Finding your ‘feel for the water’ 

The holy grail of swimming?

Perhaps.

One thing is for sure the words ‘feel for the water’ can be a mystery to many swimmers.

Some swimmers have it in abundance, other swimmers experience it fleetingly. One moment it’s there and the next it’s gone. Some days are good days for it and others you’d just like to forget in a hurry.

If this is you, you are not alone. Take comfort in the fact the same can be said for the very best swimmers out there. This roller coaster of a ride with water feel is experienced at the highest and lowest of levels.

The reason being is because no matter what your ability level, we are all human at the end of the day and that means we are constantly being exposed to life’s stressors. These impacts us weekly, daily, monthly & hourly. Nothing is constant, everything is fluctuating as our bodies are bombarded with different types of stress.
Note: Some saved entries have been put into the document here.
/-
Copyright: the b2b-balaban cell (near-miss cell 7), T⁴-continuum fan-out, round-2 swarm seat t4-ne7b-formalise-leaf-09
(row S3 of the lineage t4-ne7b-p1's claim table `t4/b2b-balaban-t4-ne7b-p1/LEAVES-NE7b.md`; node U5c COUNT member).
Released under the licence of the surrounding project.
-/
import Summits.QuantumFields.BalabanUV.T4Continuum.Support.HistoryGenTimed

/-!
# History genealogies, part 7: the part order — `HeadOldest` from the part list

Summits-side support leaf of the T⁴-continuum cell (rung (B)+1 on a FINITE torus only; NOT infinite volume, NOT the
mass gap, NOT the Clay statement; NOT a proof of the spine estimate NE7b).  Round-2 swarm `t4-ne7b-formalise-*`, row S3
(seat leaf-09).  [folklore] finite bookkeeping over the lineage's OWN carrier; nothing printed is asserted; no
`[cite:]` tag.

WHY.  The assembly's `HistoryAssemblyPedigree.PedigreeReading.headOldest` (row S12) and part 4's `chronoC_genT` ∕ row
S4c's `wfLE_genT` ask `Pedigree.HeadOldest c` for every component — a statement about the part GENEALOGIES.  The
supplier knows the part LIST.  This file reduces one to the other.

WHAT.  `Pedigree.partRoot c p` (the root step of a part's line: `step c` for a new region, the old line's root step
otherwise), `rootStep_partGen_eq`, and **`headOldest_of_parts`**: if `parts c = p :: ps` with
`partRoot c p ≤ partRoot c q` for every `q ∈ ps` and `partRoot c p < step c` when `ps ≠ []` (for an all-new join use
the virtual-step encoding of part 5, under which the head is an old part of the previous step), then `HeadOldest c`.
Also `partRoot_old_lt` (an old part's line is born before `step c`) and **`headOldest_of_oldHead`** (head an OLD part
born no later than every other part's line ⇒ `HeadOldest c`).

HONEST DEPENDENCY (cell): continuum YM on T⁴ ⇐ BetaPertH ∧ nine spine estimates (0/9 proved); BetaPertH ⇐ (D1) ∧ (D4)
∧ CAP+tail.  This file changes none of it.
-/

open Finset
open Literature.MathematicalPhysics.QuantumFieldTheory.Balaban1983to89
open T4PersistenceDictionary

namespace Summit.QuantumFields.BalabanUV.T4Continuum.HistoryGen

namespace Pedigree

variable {α π : Type*} (P : Pedigree α π)

/-- **THE ROOT STEP OF A PART'S LINE**: the step of `c` for a new region, the old line's root step otherwise. [folklore] -/
def partRoot (c : α) : Part α π → ℕ
  | Part.new _ _ => P.step c
  | Part.old c' _ => (P.genT c').rootStep

variable {P}

/-- the root step of a part genealogy is `partRoot` [folklore] -/
theorem rootStep_partGen_eq (c : α) (i : ℕ) (p : Part α π) : (P.partGen c P.genT i p).rootStep = P.partRoot c p := by
  rcases p with ⟨c', _ | _⟩ | ⟨d, x⟩ <;> rfl

/-- an old part's line is born strictly before the step of the component it enters [folklore] -/
theorem partRoot_old_lt {c c' : α} {r : Bool} (h : Part.old c' r ∈ P.parts c) : P.partRoot c (Part.old c' r) < P.step c :=
  (P.rootStep_genT_le c').trans_lt (P.step_lt c c' r h)

/-- a part's line is born no later than the step of the component [folklore] -/
theorem partRoot_le (c : α) {p : Part α π} (hp : p ∈ P.parts c) : P.partRoot c p ≤ P.step c := by
  rcases p with ⟨c', r⟩ | ⟨d, x⟩
  · exact (partRoot_old_lt hp).le
  · exact le_rfl

/-- **`HeadOldest` FROM THE PART LIST**: the head part's line is born no later than every other part's line, and
strictly before the step of `c` when there are several parts. [folklore] -/
theorem headOldest_of_parts {c : α} {p : Part α π} {ps : List (Part α π)} (hps : P.parts c = p :: ps)
    (hle : ∀ q ∈ ps, P.partRoot c p ≤ P.partRoot c q) (hlt : ps ≠ [] → P.partRoot c p < P.step c) :
    P.HeadOldest c := by
  intro G Gs hG
  unfold Pedigree.partsGen at hG
  rw [hps, partsGenAux_cons, List.cons.injEq] at hG
  obtain ⟨rfl, rfl⟩ := hG
  refine ⟨fun H hH => ?_, fun hne => ?_⟩
  · obtain ⟨k, q, hq, rfl⟩ := P.mem_partsGenAux hH
    rw [rootStep_partGen_eq, rootStep_partGen_eq]
    exact hle q hq
  · rw [rootStep_partGen_eq]
    refine hlt ?_
    rintro rfl
    exact hne (by simp)

/-- **OLD HEAD, OLDEST LINE**: if the head part is an OLD component whose line is born no later than every other
part's line, then `HeadOldest c` (the strict clause is automatic for an old head). [folklore] -/
theorem headOldest_of_oldHead {c c' : α} {r : Bool} {ps : List (Part α π)} (hps : P.parts c = Part.old c' r :: ps)
    (hle : ∀ q ∈ ps, (P.genT c').rootStep ≤ P.partRoot c q) : P.HeadOldest c :=
  headOldest_of_parts hps hle fun _ => partRoot_old_lt (by rw [hps]; exact List.mem_cons_self)

/-- a single-part component is trivially `HeadOldest` [folklore] -/
theorem headOldest_of_single {c : α} {p : Part α π} (hps : P.parts c = [p]) : P.HeadOldest c :=
  headOldest_of_parts hps (fun _ h => by simp at h) fun h => absurd rfl h

/-- a partless component is trivially `HeadOldest` [folklore] -/
theorem headOldest_of_nil {c : α} (hps : P.parts c = []) : P.HeadOldest c := by
  intro G Gs hG
  unfold Pedigree.partsGen at hG
  rw [hps, partsGenAux_nil] at hG
  exact absurd hG (by simp)

end Pedigree

end Summit.QuantumFields.BalabanUV.T4Continuum.HistoryGen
From training fatigue to levels of hydration, to how stressful work life is or how much alcohol you drank the night before a session…this ALL impacts how we feel when we swim. A lot of the time there is just no good reason for the fact that some days are good days and others are bad.

It’s best just to accept training is a roller coaster that you must learn to ride when its good and be prepared to take some punches along the way when it’s bad. More often than not there will be more average/poor sessions than great ones.
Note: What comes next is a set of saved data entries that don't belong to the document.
import Summits.BirchSwinnertonDyer.Rank1Residual.X5.TwoAdicInstancesMultAnchorsS
import Summits.BirchSwinnertonDyer.Rank1Residual.X5.TwoAdicInstances144027d
import Summits.BirchSwinnertonDyer.Rank1Residual.X5.TwoAdicInstancesToolkitC
import Summits.BirchSwinnertonDyer.Rank1Residual.X5.TwoAdicInstancesToolkitD
import HarnessLib

/-!
# X5 at `p = 2` (cell `bsd-2adic`, seat `bsd-2adic-t42`, GEN 7): NON-SPLIT ANCHORS `178b1`, `222c1` for DOOR (34-GV-mult) — curve data only

HONEST FRAMING (cell `bsd-2adic`, run/shared/lean/pub/bsd-2adic/, HUMAN RULINGS D-0036 / D-0054): research route; NO door theorem,
nothing displayed, nothing booked; BSD is not proved by any of this. PARTITION: X5@2 multiplicative (K4ᵐ, RESIDUAL-MAP B1·O1;
tranche 1 of the GV-mult habitat) × p = 2 — types-the-object-of (anchor curves for the congruence transport; closes none).
WHAT: the non-split multiplicative ANCHORS (`2 ∥ N`, `r = 0`, exactly one rational `2`-torsion point, of Greenberg type A or B) that the
tranche-1 classes of HOME/t42/DESIGN-T42-ADDENDUM-8.md need and that are NOT in the mult lane's anchors files
`X5/TwoAdicInstancesMultAnchors{A,B,C,S}.lean` (one writer per object: those files are imported elsewhere, never edited; planner word
2026-08-27T03:25:10Z (A) «if a class needs a NEW anchor, add it in a t42 anchors file»). Per anchor, DECIDED BY THE KERNEL: minimality,
ellipticity, NON-SPLIT multiplicative reduction at `2`, the conductor (squarefree: coprimality; additive `3`: Rizzo's Table II in the kernel;
additive `ℓ ≥ 5`: `f = 2`), the unique rational `2`-torsion point and its Greenberg type, `2 ∣ #Ẽ(𝔽_ℓ)` at good odd `ℓ`. The anchors'
λ-invariant enters the doors ONLY through the displayed certificate binders `hlanA : λ_an(A) = 0`, `hμanA` of the class files (rows:
engine-1 GVM-law kit j244761 `mult/step0/GVM-law-p5.out` (178b1, 222c1: (μ,λ)_an = (0,0), LAW PASS, MU0 YES), engine-2 kit j248630 control rows (OK)) — EVIDENCE, never facts. Emitter: HOME/t42/gen/gen_anchorsfile.py + memberdata.py (port of the mult lane's genlaw5.py member block).
WHAT THIS IS NOT: not a door, not a certificate, not a discharge of anything.

References: [SilvermanAEC2009] VII.1, VII.3.1, VII.5.1, III.1–III.2; [Silverman1994] IV.10.2; [GreenbergLNM1716] §5, Prop. 5.14;
[GreenbergVatsal2000] p. 4 (anchors); [CremonaAlgorithms1997] Table 1 (178b1, 222c1); [Rizzo2003] Table II.
-/

set_option autoImplicit false

open IsDedekindDomain WeierstrassCurve Literature.NumberTheory.EllipticCurves
  Literature.NumberTheory.EllipticCurves.ModularForms
  Literature.NumberTheory.EllipticCurves.Rank1Residual
  Literature.NumberTheory.EllipticCurves.Rank1Residual.Typed
  Literature.NumberTheory.EllipticCurves.Greenberg1999
  Literature.NumberTheory.EllipticCurves.PolyCert
  Literature.NumberTheory.EllipticCurves.Rank1Residual.X11RankOneCertificates
  Summit.BirchSwinnertonDyer.Rank1Residual.X1.MuPart
  Summit.BirchSwinnertonDyer.Rank1Residual.X1.ParitySqueeze
  Summit.BirchSwinnertonDyer.Rank1Residual.X5.O1

open CongruenceSubgroup
open scoped MatrixGroups ModularForm

namespace Summit.BirchSwinnertonDyer.Rank1Residual.X5.Instances

/-! ## Anchor `178b1` (`N = 178`, non-split at `2`, type B, `x(P) = -8`) -/

/-- Cremona `178b1` = `[1, 1, 0, -44, 80]` (integer model). [cite: CremonaAlgorithms1997, Table 1] -/
abbrev M178b1 : WeierstrassCurve ℤ := ⟨1, 1, 0, -44, 80⟩
/-- `178b1 / ℚ`. [cite: CremonaAlgorithms1997, Table 1] -/
abbrev c178b1 : WeierstrassCurve ℚ := M178b1.baseChange ℚ
/-- `Δ(178b1) = 2^14·89`. [cite: CremonaAlgorithms1997, Table 1] -/
theorem M178b1_Δ : M178b1.Δ = 1458176 := by decide
/-- `c₄(178b1)` (`|c₄| = 2137`). [cite: CremonaAlgorithms1997, Table 1] -/
theorem M178b1_c₄ : M178b1.c₄ = 2137 := by decide
/-- `178b1` is an elliptic curve. [cite: CremonaAlgorithms1997, Table 1] -/
instance c178b1_isElliptic : c178b1.IsElliptic := by
  rw [WeierstrassCurve.isElliptic_iff, baseChange_int_Δ, M178b1_Δ]; norm_num
/-- Cremona's model `178b1` is globally minimal (`gcd(Δ, c₄) = 1`). [cite: SilvermanAEC2009, VII.1 Remark 1.1] -/
instance c178b1_isGloballyMinimal : c178b1.IsGloballyMinimal :=
  isGloballyMinimal_baseChange_int_of_gcd_eq_one 1 1 0 (-44) 80 (by decide)
/-- **`178b1` is multiplicative at `2`** (`2 ∣ Δ`, `2 ∤ c₄`). [cite: SilvermanAEC2009, VII.5 Prop. 5.1(b)] -/
theorem mult_two_178b1 : Mult c178b1 2 := by
  have hgen : Rat.HeightOneSpectrum.natGenerator
      ((Rat.HeightOneSpectrum.primesEquiv (R := ℤ)).symm ⟨2, Nat.prime_two⟩) = 2 :=
    Literature.NumberTheory.EllipticCurves.Rat.natGenerator_primesEquiv_symm ⟨2, Nat.prime_two⟩
  have hm : c178b1.HasMultiplicativeReductionAt
      ((Rat.HeightOneSpectrum.primesEquiv (R := ℤ)).symm ⟨2, Nat.prime_two⟩) := by
    refine hasMultiplicativeReductionAt_of_valuation_c₄_eq_one (isIntegralAt_baseChange _ M178b1) ?_ ?_
    · rw [baseChange_int_c₄, Literature.NumberTheory.EllipticCurves.Rat.valuation_intCast_eq_one_iff, hgen,
        M178b1_c₄]; decide
    · rw [baseChange_int_Δ, Literature.NumberTheory.EllipticCurves.Rat.valuation_intCast_lt_one_iff, hgen,
        M178b1_Δ]; decide
  exact (hasMultiplicativeReductionAtPrime_iff_hasMultiplicativeReductionAt_holds c178b1
    ⟨2, Nat.prime_two⟩).mpr hm
/-- `178b1 mod 2`. [folklore] -/
theorem M178b1_mod_two : M178b1.map (Int.castRingHom (ZMod 2)) = ⟨1, 1, 0, 0, 0⟩ := by
  ext <;> decide
/-- **`178b1` is NON-SPLIT multiplicative at `2`** (the node quadratic `X² + X + 1` has no root in `𝔽₂`). [cite: SilvermanAEC2009, VII.5 Prop. 5.1(b)] -/
theorem not_split_two_178b1 : ¬ c178b1.HasSplitMultiplicativeReductionAtPrime 2 := by
  have hint : integralModelInt c178b1 = M178b1 := integralModelInt_baseChange_int M178b1
  have hΔ : ((2 : ℕ) : ℤ) ∣ (integralModelInt c178b1).Δ := by rw [hint, M178b1_Δ]; decide
  have hc₄ : ¬ ((2 : ℕ) : ℤ) ∣ (integralModelInt c178b1).c₄ := by rw [hint, M178b1_c₄]; decide
  rw [LocalTorsionMult.hasSplitMultiplicativeReductionAtPrime_iff_splits_integralModelInt c178b1 2 hΔ
    hc₄, hint, M178b1_mod_two]
  dsimp only
  rw [sub_eq_add_neg, ← Polynomial.C_neg]
  exact not_splits_quadratic_F2 (by decide) (by decide) (by decide)
/-- `Δ(178b1)`, `c₄(178b1)` coprime (semistable model). [cite: SilvermanAEC2009, VII.5 Prop. 5.1(b)] -/
theorem M178b1_coprime : IsCoprime M178b1.Δ M178b1.c₄ := by
  rw [M178b1_Δ, M178b1_c₄, Int.isCoprime_iff_gcd_eq_one]; decide
/-- **The conductor of `178b1` is `178`** (semistable: the radical of `Δ`; Silverman ATAEC IV.10.2). [cite: CremonaAlgorithms1997, Table 1] [cite: Silverman1994, IV.10.2] -/
theorem conductorNorm_178b1 : c178b1.conductorNorm ℤ = 178 := by
  refine conductorNorm_baseChange_int_of_isCoprime M178b1 M178b1_coprime (k := 14) ?_ ?_ ?_
  · rw [Nat.squarefree_iff_nodup_primeFactorsList (by norm_num)]; simp
  · rw [M178b1_Δ]; decide
  · rw [M178b1_Δ]; decide

/-- The coefficients of `178b1 / ℚ` (unfolded). [cite: CremonaAlgorithms1997, Table 1] -/
theorem c178b1_eq : c178b1 = ⟨1, 1, 0, -44, 80⟩ := by
  rw [c178b1, baseChange_int_eq]; norm_num
/-- `b₂, b₄, b₆` of `178b1`; `2`-division cubic `= (x − (-8))(4x² + ((-27))x + (40))`. [cite: SilvermanAEC2009, III.1] -/
theorem c178b1_b : c178b1.b₂ = 5 ∧ c178b1.b₄ = -88 ∧ c178b1.b₆ = 320 := by
  rw [c178b1_eq]
  simp only [WeierstrassCurve.b₂, WeierstrassCurve.b₄, WeierstrassCurve.b₆]
  norm_num
/-- The rational point `(-8, 4)` of order `2` on `178b1`. [cite: CremonaAlgorithms1997, Table 1] -/
theorem c178b1_P : c178b1.toAffine.Equation (-8) 4 ∧
    2 * (4 : ℚ) + c178b1.a₁ * (-8) + c178b1.a₃ = 0 := by
  rw [c178b1_eq, WeierstrassCurve.Affine.equation_iff]; norm_num
/-- **`(-8, 4)` is the ONLY rational point of order `2` on `178b1`** (the cofactor `4x² + ((-27))x + (40)` has non-square discriminant). [cite: SilvermanAEC2009, III.2.3] -/
theorem c178b1_unique : HasUniqueRationalTwoTorsionX c178b1 (-8) := by
  refine ⟨⟨4, c178b1_P⟩, fun z hz ↦ ?_⟩
  have hc := cubic_eq_zero_of_hasRationalTwoTorsionX hz
  obtain ⟨hb₂, hb₄, hb₆⟩ := c178b1_b
  rw [hb₂, hb₄, hb₆] at hc
  have hfac : (z - (-8)) * (4 * z ^ 2 + (-27) * z + 40) = 0 := by linear_combination hc
  exact eq_of_cubic_factor_of_not_isSquare z hfac (by norm_num)
/-- **`(-8, 4)` is "odd"**: the least real root of the `2`-division cubic. [cite: GreenbergLNM1716, §5 Remark (chunk p0174)] -/
theorem c178b1_odd : TwoTorsionOdd c178b1 (-8) := by
  intro r hr
  obtain ⟨hb₂, hb₄, hb₆⟩ := c178b1_b
  rw [hb₂, hb₄, hb₆] at hr
  push_cast at hr
  have hfac : (r - (-8)) * (4 * r ^ 2 + (-27) * r + 40) = 0 := by linear_combination hr
  have := le_of_cubic_factor_of_lt r hfac (by norm_num) (by norm_num)
  push_cast; linarith
/-- **`(-8, 4)` is of Greenberg type B** (odd, not ramified at `2`: `-8 ∈ ℤ`). [cite: GreenbergLNM1716, Prop. 5.14 (p. 171)] -/
theorem c178b1_typeAB : (TwoTorsionRamifiedAtTwo ((-8) : ℚ) ∧ ¬ TwoTorsionOdd c178b1 (-8)) ∨
    (TwoTorsionOdd c178b1 (-8) ∧ ¬ TwoTorsionRamifiedAtTwo ((-8) : ℚ)) :=
  Or.inr ⟨c178b1_odd, by simpa using not_twoTorsionRamifiedAtTwo_intCast (-8)⟩

/-- `2 ∣ #Ẽ(𝔽_ℓ)` for `178b1` at every good odd prime `ℓ` (a rational `2`-torsion point). [cite: SilvermanAEC2009, VII.3.1(b)] -/
theorem two_dvd_reductionPointCount_178b1 {ℓ : ℕ} [Fact ℓ.Prime] (hℓ : 3 ≤ ℓ)
    (hΔ : ¬ (ℓ : ℤ) ∣ (1458176 : ℤ)) : 2 ∣ c178b1.reductionPointCount ℓ :=
  two_dvd_reductionPointCount_of_hasRationalTwoTorsionX ⟨4, c178b1_P⟩ hℓ
    (by rw [minimalDiscriminantInt_baseChange_int, M178b1_Δ]; exact hΔ)

/-! ## Anchor `222c1` (`N = 222`, non-split at `2`, type B, `x(P) = 0`) -/

/-- Cremona `222c1` = `[1, 1, 0, 16, 0]` (integer model). [cite: CremonaAlgorithms1997, Table 1] -/
abbrev M222c1 : WeierstrassCurve ℤ := ⟨1, 1, 0, 16, 0⟩
/-- `222c1 / ℚ`. [cite: CremonaAlgorithms1997, Table 1] -/
abbrev c222c1 : WeierstrassCurve ℚ := M222c1.baseChange ℚ
/-- `Δ(222c1) = −2^8·3^3·37`. [cite: CremonaAlgorithms1997, Table 1] -/
theorem M222c1_Δ : M222c1.Δ = -255744 := by decide
/-- `c₄(222c1)` (`|c₄| = 743`). [cite: CremonaAlgorithms1997, Table 1] -/
theorem M222c1_c₄ : M222c1.c₄ = -743 := by decide
/-- `222c1` is an elliptic curve. [cite: CremonaAlgorithms1997, Table 1] -/
instance c222c1_isElliptic : c222c1.IsElliptic := by
  rw [WeierstrassCurve.isElliptic_iff, baseChange_int_Δ, M222c1_Δ]; norm_num
/-- Cremona's model `222c1` is globally minimal (`gcd(Δ, c₄) = 1`). [cite: SilvermanAEC2009, VII.1 Remark 1.1] -/
instance c222c1_isGloballyMinimal : c222c1.IsGloballyMinimal :=
  isGloballyMinimal_baseChange_int_of_gcd_eq_one 1 1 0 16 0 (by decide)
/-- **`222c1` is multiplicative at `2`** (`2 ∣ Δ`, `2 ∤ c₄`). [cite: SilvermanAEC2009, VII.5 Prop. 5.1(b)] -/
theorem mult_two_222c1 : Mult c222c1 2 := by
  have hgen : Rat.HeightOneSpectrum.natGenerator
      ((Rat.HeightOneSpectrum.primesEquiv (R := ℤ)).symm ⟨2, Nat.prime_two⟩) = 2 :=
    Literature.NumberTheory.EllipticCurves.Rat.natGenerator_primesEquiv_symm ⟨2, Nat.prime_two⟩
  have hm : c222c1.HasMultiplicativeReductionAt
      ((Rat.HeightOneSpectrum.primesEquiv (R := ℤ)).symm ⟨2, Nat.prime_two⟩) := by
    refine hasMultiplicativeReductionAt_of_valuation_c₄_eq_one (isIntegralAt_baseChange _ M222c1) ?_ ?_
    · rw [baseChange_int_c₄, Literature.NumberTheory.EllipticCurves.Rat.valuation_intCast_eq_one_iff, hgen,
        M222c1_c₄]; decide
    · rw [baseChange_int_Δ, Literature.NumberTheory.EllipticCurves.Rat.valuation_intCast_lt_one_iff, hgen,
        M222c1_Δ]; decide
  exact (hasMultiplicativeReductionAtPrime_iff_hasMultiplicativeReductionAt_holds c222c1
    ⟨2, Nat.prime_two⟩).mpr hm
/-- `222c1 mod 2`. [folklore] -/
theorem M222c1_mod_two : M222c1.map (Int.castRingHom (ZMod 2)) = ⟨1, 1, 0, 0, 0⟩ := by
  ext <;> decide
/-- **`222c1` is NON-SPLIT multiplicative at `2`** (the node quadratic `X² + X + 1` has no root in `𝔽₂`). [cite: SilvermanAEC2009, VII.5 Prop. 5.1(b)] -/
theorem not_split_two_222c1 : ¬ c222c1.HasSplitMultiplicativeReductionAtPrime 2 := by
  have hint : integralModelInt c222c1 = M222c1 := integralModelInt_baseChange_int M222c1
  have hΔ : ((2 : ℕ) : ℤ) ∣ (integralModelInt c222c1).Δ := by rw [hint, M222c1_Δ]; decide
  have hc₄ : ¬ ((2 : ℕ) : ℤ) ∣ (integralModelInt c222c1).c₄ := by rw [hint, M222c1_c₄]; decide
  rw [LocalTorsionMult.hasSplitMultiplicativeReductionAtPrime_iff_splits_integralModelInt c222c1 2 hΔ
    hc₄, hint, M222c1_mod_two]
  dsimp only
  rw [sub_eq_add_neg, ← Polynomial.C_neg]
  exact not_splits_quadratic_F2 (by decide) (by decide) (by decide)
/-- `Δ(222c1)`, `c₄(222c1)` coprime (semistable model). [cite: SilvermanAEC2009, VII.5 Prop. 5.1(b)] -/
theorem M222c1_coprime : IsCoprime M222c1.Δ M222c1.c₄ := by
  rw [M222c1_Δ, M222c1_c₄, Int.isCoprime_iff_gcd_eq_one]; decide
/-- **The conductor of `222c1` is `222`** (semistable: the radical of `Δ`; Silverman ATAEC IV.10.2). [cite: CremonaAlgorithms1997, Table 1] [cite: Silverman1994, IV.10.2] -/
theorem conductorNorm_222c1 : c222c1.conductorNorm ℤ = 222 := by
  refine conductorNorm_baseChange_int_of_isCoprime M222c1 M222c1_coprime (k := 8) ?_ ?_ ?_
  · rw [Nat.squarefree_iff_nodup_primeFactorsList (by norm_num)]; simp
  · rw [M222c1_Δ]; decide
  · rw [M222c1_Δ]; decide

/-- The coefficients of `222c1 / ℚ` (unfolded). [cite: CremonaAlgorithms1997, Table 1] -/
theorem c222c1_eq : c222c1 = ⟨1, 1, 0, 16, 0⟩ := by
  rw [c222c1, baseChange_int_eq]; norm_num
/-- `b₂, b₄, b₆` of `222c1`; `2`-division cubic `= (x − 0)(4x² + (5)x + (64))`. [cite: SilvermanAEC2009, III.1] -/
theorem c222c1_b : c222c1.b₂ = 5 ∧ c222c1.b₄ = 32 ∧ c222c1.b₆ = 0 := by
  rw [c222c1_eq]
  simp only [WeierstrassCurve.b₂, WeierstrassCurve.b₄, WeierstrassCurve.b₆]
  norm_num
/-- The rational point `(0, 0)` of order `2` on `222c1`. [cite: CremonaAlgorithms1997, Table 1] -/
theorem c222c1_P : c222c1.toAffine.Equation 0 0 ∧
    2 * (0 : ℚ) + c222c1.a₁ * 0 + c222c1.a₃ = 0 := by
  rw [c222c1_eq, WeierstrassCurve.Affine.equation_iff]; norm_num
/-- **`(0, 0)` is the ONLY rational point of order `2` on `222c1`** (the cofactor `4x² + (5)x + (64)` has negative discriminant). [cite: SilvermanAEC2009, III.2.3] -/
theorem c222c1_unique : HasUniqueRationalTwoTorsionX c222c1 0 := by
  refine ⟨⟨0, c222c1_P⟩, fun z hz ↦ ?_⟩
  have hc := cubic_eq_zero_of_hasRationalTwoTorsionX hz
  obtain ⟨hb₂, hb₄, hb₆⟩ := c222c1_b
  rw [hb₂, hb₄, hb₆] at hc
  have hfac : (z - 0) * (4 * z ^ 2 + 5 * z + 64) = 0 := by linear_combination hc
  rcases mul_eq_zero.mp hfac with h | h
  · linarith
  · nlinarith [sq_nonneg (8 * z + 5)]
/-- **`(0, 0)` is "odd"**: the only real root of the `2`-division cubic. [cite: GreenbergLNM1716, §5 Remark (chunk p0174)] -/
theorem c222c1_odd : TwoTorsionOdd c222c1 0 := by
  intro r hr
  obtain ⟨hb₂, hb₄, hb₆⟩ := c222c1_b
  rw [hb₂, hb₄, hb₆] at hr
  push_cast at hr
  have hfac : (r - 0) * (4 * r ^ 2 + 5 * r + 64) = 0 := by linear_combination hr
  rcases mul_eq_zero.mp hfac with h | h
  · push_cast; linarith
  · nlinarith [sq_nonneg (8 * r + 5)]
/-- **`(0, 0)` is of Greenberg type B** (odd, not ramified at `2`: `0 ∈ ℤ`). [cite: GreenbergLNM1716, Prop. 5.14 (p. 171)] -/
theorem c222c1_typeAB : (TwoTorsionRamifiedAtTwo (0 : ℚ) ∧ ¬ TwoTorsionOdd c222c1 0) ∨
    (TwoTorsionOdd c222c1 0 ∧ ¬ TwoTorsionRamifiedAtTwo (0 : ℚ)) :=
  Or.inr ⟨c222c1_odd, by simpa using not_twoTorsionRamifiedAtTwo_intCast 0⟩

/-- `2 ∣ #Ẽ(𝔽_ℓ)` for `222c1` at every good odd prime `ℓ` (a rational `2`-torsion point). [cite: SilvermanAEC2009, VII.3.1(b)] -/
theorem two_dvd_reductionPointCount_222c1 {ℓ : ℕ} [Fact ℓ.Prime] (hℓ : 3 ≤ ℓ)
    (hΔ : ¬ (ℓ : ℤ) ∣ (-255744 : ℤ)) : 2 ∣ c222c1.reductionPointCount ℓ :=
  two_dvd_reductionPointCount_of_hasRationalTwoTorsionX ⟨0, c222c1_P⟩ hℓ
    (by rw [minimalDiscriminantInt_baseChange_int, M222c1_Δ]; exact hΔ)

end Summit.BirchSwinnertonDyer.Rank1Residual.X5.Instances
So, what is feel for the water?

Quite simply ‘feel for the water’ is a swimmer’s ability to make a sensory connection with the water.

This happens when you pull or press the water behind you from front to back during the propulsive underwater phase. When it’s good you feel like you are connecting the palm of a hand something resembling a solid object which allows you to lift and propel your body over your forearm and hand. This then allows you to accelerate and move forwards.

The simplest way anyway can start to experience feel for the water is to swim half a length with your hand closed then swim the other half with your hand open. What you feel when you open the hand you experience a greater sense connection to the water and a slightly stronger sense of pull against the palm of your hand.

It really can be as simple as that.

This is clever an interplay of ‘sensory deprivation’ and ‘sensory overload’. It’s a powerful way to teach swimmer to feel something we want them to feel. Take a sense away (close the hand) then open it again and suddenly the swimmer becomes more aware of water pressure against their hand (sensory overload).

Think of the palm of your hand as an antenna that searches for this sensation. This is feel for the water.

Your hand is simply a paddle that helps to accelerate you through the water, much like in rowing.

Some swimmers are born with this feel, but others can develop and improve it over time. Even if they come into swimming much later in life.

Doing drills like fists and sculling are very powerful tools to help swimmers develop this. Just be sure you are taught to scull correctly because it never ceases to amaze me how badly swimmers do these drills. Quite often they have no idea why they do them, what position they should be in or what they should be feeling, but they do them anyway. If in doubt, ask your Coach or find someone with a very good coaching reputation to teach you. It need not be the dark art some people think it is.

And be sure to ‘feel’ more than you ‘think’.

Many swimmers spend way too much time over thinking their stroke & technique. Particularly the analytical types out there, I’ll throw the perfectionists in there too. A lot of the time when these swimmers swim better and think less. They also enjoy it more too. This is because it opens their mind to the wonderful sensations they can feel as their body finds its way through the water. It also allows the natural flow and rhythm of their stroke to start to shine through.

As Bruce Lee once said:

‘Don’t think. FEEL. It’s like a finger pointing at the moon. Do not concentrate on the finger, or you will miss all the heavenly glory.’ 

We can’t all develop feel for the water like what Olympic champions have. But you can do a lot to help you improve it. You just need to be more open to what your body is trying to tell you.